DJT addressed this today...other countries "taking" advantage of us...which US companies are complicit...look how the standard of living and prosperity has increased in the likes of India, etc....rooted in our free market principles....
Democracy and capitalism can create better, secure peaceful societies...NOT tyrannical socialist regimes...
That's why a newer lower Corporate tax rate is imperative. for this Congress to pass soon....A fiscally strong US economy can only inspire each nation to follow our example "patriotism too".......It's called AMERICAN EXCEPTIONALISM......it's much better to lead than follow..er.Boh ..

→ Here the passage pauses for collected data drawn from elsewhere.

import Summits.Ventures.Crystal3D.Kissing125.GSearchRelabel1
import HarnessLib

/-!
# Root normalisation and the conclusion from the parts, κ-generic — part 1/4

HONEST FRAMING (cell pub-crystal3d, K-path at `h = 5/4`, V4 = κ as an explicit parameter): this is NOT a result printed
by Hales; it is his METHOD (arXiv:1209.6043, Theorem 3 + Lemmas 7–10, in the tree's form of a verified interval-arithmetic
growth search, `Literature/…/KissingSearch*.lean`) with the largest long-side cosine `κ` made an EXPLICIT PARAMETER
(`κ : Kappa`, carrying the two numeric facts the soundness proof uses: `-1/2 ≤ κ`, `κ < 1/4`).  Only the declarations
whose statement depends on `κ` are declared here (namespace `…Kissing125.GSearch`, the tree's short names, no renames);
every κ-free helper is the landed K25 copy (`…Kissing125.KissingSearch.*`) and every κ-free lemma is cited from the tree
(PRIVATE per-file citation aliases; `GSearchTransport.lean` holds `toT : St → tree St` and the transport equalities).  The K25
instance is `κ25 = ⟨7/32, …⟩`; `GSearchBridge.lean` identifies the generic checker at
`κ25` with the landed `Kissing125.KissingSearch.checkPart`, so the landed run files are consumed unchanged.  Generated by
`HOME/lean/kissing125/v4-prep/gen/mkgen.py`; nothing here is asserted about GAP(1.26) or any census.

THIS FILE: the κ-tainted declarations of `Literature/Geometry/DiscreteGeometry/KissingSearchRoot.lean` (part 1 of 4), with `κ : Kappa` threaded; κ-free declarations of that file are NOT re-declared publicly (the κ-free helpers are the landed K25 copies; the κ-free tree lemmas used by the proofs are cited through PRIVATE aliases at the top of the file).

## References
* T. C. Hales, *A proof of Fejes Tóth's conjecture on sphere packings with kissing number twelve*,
  arXiv:1209.6043 (2012): Definition 1, Theorem 2, Theorem 3, Lemmas 7–10. [`Hales2012`]
* R. E. Moore, *Interval Analysis* (1966), Theorem 3.1, §4.4. [`Moore1966`]
-/

namespace Summit.Ventures.Crystal3D.Kissing125

open Literature.Geometry.DiscreteGeometry
open Summit.Ventures.Crystal3D.Kissing125.KissingSearch

namespace GSearch

open Real Literature.Analysis.ValidatedNumerics KissingLP NonemptyInterval Finset

variable {κ : Kappa}


/-! ### Part A. A vertex with four contacts and at most one long side -/

section RootVertex

variable (M : KConf κ)

/-- `Σ_v #contacts(v) ≥ 46`. [cite: Hales2012, proof of Theorem 3] -/
theorem KConf.sum_card_contacts (M : KConf κ) : 46 ≤ ∑ v ∈ Finset.range 12, (M.contacts v).card := by
  classical
  -- ordered contact pairs
  set P := ((Finset.range 12) ×ˢ (Finset.range 12)).filter fun p => p.1 ≠ p.2 ∧ M.g p.1 p.2 = 1 / 2 with hP
  have hsum : ∑ v ∈ Finset.range 12, (M.contacts v).card = P.card := by
    rw [hP, Finset.card_filter, Finset.sum_product]
    refine Finset.sum_congr rfl fun v _ => ?_
    unfold KConf.contacts
    rw [Finset.card_filter]
    refine Finset.sum_congr rfl fun u _ => ?_
    by_cases h : u ≠ v ∧ M.g v u = 1 / 2
    · rw [if_pos h, if_pos ⟨Ne.symm h.1, h.2⟩]
    · rw [if_neg h, if_neg (fun h' => h ⟨Ne.symm h'.1, h'.2⟩)]
  rw [hsum]
  -- two copies of the unordered contact pairs inject into `P`
  set C := ((Finset.range 12) ×ˢ (Finset.range 12)).filter fun p => p.1 < p.2 ∧ M.g p.1 p.2 = 1 / 2 with hC
  have h23 : 23 ≤ C.card := M.contacts_ge
  have hsub : C ∪ C.image Prod.swap ⊆ P := by
    intro p hp
    rw [Finset.mem_union, Finset.mem_image] at hp
    rw [hP, Finset.mem_filter, Finset.mem_product, Finset.mem_range, Finset.mem_range]
    rcases hp with hp | ⟨q, hq, rfl⟩
    · rw [hC, Finset.mem_filter, Finset.mem_product, Finset.mem_range, Finset.mem_range] at hp
      exact ⟨hp.1, ne_of_lt hp.2.1, hp.2.2⟩
    · rw [hC, Finset.mem_filter, Finset.mem_product, Finset.mem_range, Finset.mem_range] at hq
      simp only [Prod.fst_swap, Prod.snd_swap]
      exact ⟨⟨hq.1.2, hq.1.1⟩, (ne_of_lt hq.2.1).symm, by rw [M.g_symm]; exact hq.2.2⟩
  have hdisj : Disjoint C (C.image Prod.swap) := by
    rw [Finset.disjoint_left]
    intro p hp hp'
    rw [Finset.mem_image] at hp'
    obtain ⟨q, hq, rfl⟩ := hp'
    rw [hC, Finset.mem_filter] at hp hq
    simp only [Prod.fst_swap, Prod.snd_swap] at hp
    exact lt_asymm hp.2.1 hq.2.1
  have := Finset.card_le_card hsub
  rw [Finset.card_union_of_disjoint hdisj, Finset.card_image_of_injective _ Prod.swap_injective] at this
  omega

/-- `Σ_v #longSpokes(v) ≤ 14`. [cite: Hales2012, Lemma 7] -/
theorem KConf.sum_card_longSpokes (M : KConf κ) : ∑ v ∈ Finset.range 12, (M.longSpokes v).card ≤ 14 := by
  classical
  -- ordered pairs `(v, u)` with `{v, u}` a long side
  have hsum : ∑ v ∈ Finset.range 12, (M.longSpokes v).card =
      (((Finset.range 12) ×ˢ (Finset.range 12)).filter fun p => ({p.1, p.2} : Finset ℕ) ∈ M.longSides).card := by
    rw [Finset.card_filter, Finset.sum_product]
    refine Finset.sum_congr rfl fun v _ => ?_
    unfold KConf.longSpokes
    rw [Finset.card_filter]
  rw [hsum]
  -- each long side has exactly two ordered pairs
  have hle : (((Finset.range 12) ×ˢ (Finset.range 12)).filter fun p => ({p.1, p.2} : Finset ℕ) ∈ M.longSides).card ≤
      (M.longSides ×ˢ (Finset.range 2)).card := by
    refine Finset.card_le_card_of_injOn (fun p => (({p.1, p.2} : Finset ℕ), if p.1 < p.2 then 0 else 1)) ?_ ?_
    · intro p hp
      rw [Finset.mem_coe, Finset.mem_filter] at hp
      rw [Finset.mem_coe, Finset.mem_product, Finset.mem_range]
      refine ⟨hp.2, ?_⟩
      dsimp only
      split_ifs <;> norm_num
    · intro p hp p' hp' e
      rw [Finset.mem_coe, Finset.mem_filter, Finset.mem_product, Finset.mem_range, Finset.mem_range] at hp hp'
      simp only [Prod.mk.injEq] at e
      obtain ⟨e1, e2⟩ := e
      -- long sides have two elements
      have hne : p.1 ≠ p.2 := by
        intro h
        have := hp.2
        unfold KConf.longSides at this
        rw [Finset.mem_filter, M.mem_sides, h] at this
        simp at this
      have hne' : p'.1 ≠ p'.2 := by
        intro h
        have := hp'.2
        unfold KConf.longSides at this
        rw [Finset.mem_filter, M.mem_sides, h] at this
        simp at this
      have m1 : p.1 ∈ ({p'.1, p'.2} : Finset ℕ) := by rw [← e1]; simp
      have m2 : p.2 ∈ ({p'.1, p'.2} : Finset ℕ) := by rw [← e1]; simp
      simp only [Finset.mem_insert, Finset.mem_singleton] at m1 m2
      have hiff : (p.1 < p.2 ↔ p'.1 < p'.2) := by
        by_cases c1 : p.1 < p.2 <;> by_cases c2 : p'.1 < p'.2 <;> simp [c1, c2] at e2 ⊢
      apply Prod.ext <;> omega
  rw [Finset.card_product, Finset.card_range] at hle
  have := M.card_longSides_le
  omega

/-- **A root vertex**: four contacts and at most one long side. [cite: Hales2012, proof of Theorem 3] -/
theorem KConf.exists_root_vertex (M : KConf κ) : ∃ v, v < 12 ∧ (M.contacts v).card = 4 ∧ (M.longSpokes v).card ≤ 1 := by
  classical
  by_contra h
  push Not at h
  have hc4 : ∀ v, v < 12 → (M.contacts v).card ≤ 4 := fun v hv => M.cdeg_le v hv
  -- every vertex contributes at most `4` to `contacts + (4 - ...)`: if contacts = 4 then spokes ≥ 2
  have key : ∀ v ∈ Finset.range 12, 2 * (M.contacts v).card ≤ 6 + (M.longSpokes v).card := by
    intro v hv
    rw [Finset.mem_range] at hv
    have h1 := hc4 v hv
    by_cases h4 : (M.contacts v).card = 4
    · have := h v hv h4; omega
    · omega
  have hs := Finset.sum_le_sum key
  rw [← Finset.mul_sum, Finset.sum_add_distrib, Finset.sum_const, Finset.card_range] at hs
  have h46 := M.sum_card_contacts
  have h14 := M.sum_card_longSpokes
  simp only [smul_eq_mul] at hs
  omega

/-- The triangles of `M` at `v` as a `KConf`-level set. [folklore] -/
theorem KConf.mem_filter_at (M : KConf κ) {v : ℕ} {t : Finset ℕ} : t ∈ M.T.filter (fun t => v ∈ t) ↔ t ∈ M.T ∧ v ∈ t := Finset.mem_filter

/-- The other triangle on a side. [folklore] -/
theorem KConf.exists_other (M : KConf κ) {t : Finset ℕ} (ht : t ∈ M.T) {a b : ℕ} (ha : a ∈ t) (hb : b ∈ t) (hab : a ≠ b) :
    ∃ t' ∈ M.T, t' ≠ t ∧ a ∈ t' ∧ b ∈ t' := by
  classical
  have h2 := M.two t ht a ha b hb hab
  have hmem : t ∈ M.T.filter (fun t' => a ∈ t' ∧ b ∈ t') := Finset.mem_filter.2 ⟨ht, ha, hb⟩
  obtain ⟨t', ht', hne⟩ := Finset.exists_mem_ne (by rw [h2]; norm_num) t
  rw [Finset.mem_filter] at ht'
  exact ⟨t', ht'.1, hne, ht'.2.1, ht'.2.2⟩

/-- The third vertex of a triangle through two given labels. [folklore] -/
theorem KConf.exists_third_of_mem (M : KConf κ) {t : Finset ℕ} (ht : t ∈ M.T) {a b : ℕ} (ha : a ∈ t) (hb : b ∈ t) (hab : a ≠ b) :
    ∃ c, c < 12 ∧ c ≠ a ∧ c ≠ b ∧ t = {a, b, c} := by
  classical
  obtain ⟨hc3, hlt⟩ := M.mem_T t ht
  have hsub : ({a, b} : Finset ℕ) ⊆ t := by
    intro x hx; simp only [Finset.mem_insert, Finset.mem_singleton] at hx
    rcases hx with rfl | rfl
    · exact ha
    · exact hb
  have hcard : (t \ {a, b}).card = 1 := by rw [Finset.card_sdiff_of_subset hsub, hc3, Finset.card_pair hab]
  obtain ⟨c, hc⟩ := Finset.card_eq_one.1 hcard
  have hcm : c ∈ t \ {a, b} := by rw [hc]; simp
  rw [Finset.mem_sdiff] at hcm
  simp only [Finset.mem_insert, Finset.mem_singleton, not_or] at hcm
  refine ⟨c, hlt c hcm.1, hcm.2.1, hcm.2.2, ?_⟩
  have : t = {a, b} ∪ (t \ {a, b}) := (Finset.union_sdiff_of_subset hsub).symm
  rw [this, hc]
  ext x; simp only [Finset.mem_union, Finset.mem_insert, Finset.mem_singleton]; tauto

end RootVertex

end GSearch

end Summit.Ventures.Crystal3D.Kissing125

The reason why wages are not growing but the stock market goes up is due to some of the following-
1. Financial engineering/float shrink. Companies are using cash flow and borrowing to buy back shares and increase dividends, this reduces the number of shares outstanding and thus increases earnings per share which in theory means higher stock prices
2. Corporations are not spending on expansion or R&D they are laboring current employees harder to increase margin and profits. That is why the high high majority of job growth is not producing wage growth...jobs being created have and are below the median income and thus are not increasing wages. People are losing higher wage jobs and are taking low wage jobs because there are not high wage jobs available.
3. The FED has created a decade long period of extremely low interest rates and corporations are leveraging up using this cheap debt and their interest expense is low enough that they can do what I mentioned in item number one.
4. Corporations do not see demand so they are not hiring jobs that create income growth, so even with their balance sheet FULL of cash they are not hiring the kind of jobs that are needed to sustain economic growth and increase savings.
5. The FED has destroyed savers and forced them into risk assets to support stock prices...people are not earning a return with any degree of safety and are forced into playing the stock market and market participation is near historic highs and that is good for stock prices
6. Other central banks are owning financial assets, Japan being one, China another and the SNB admitting to owning stocks in our market. Central banks are propping up financial markets.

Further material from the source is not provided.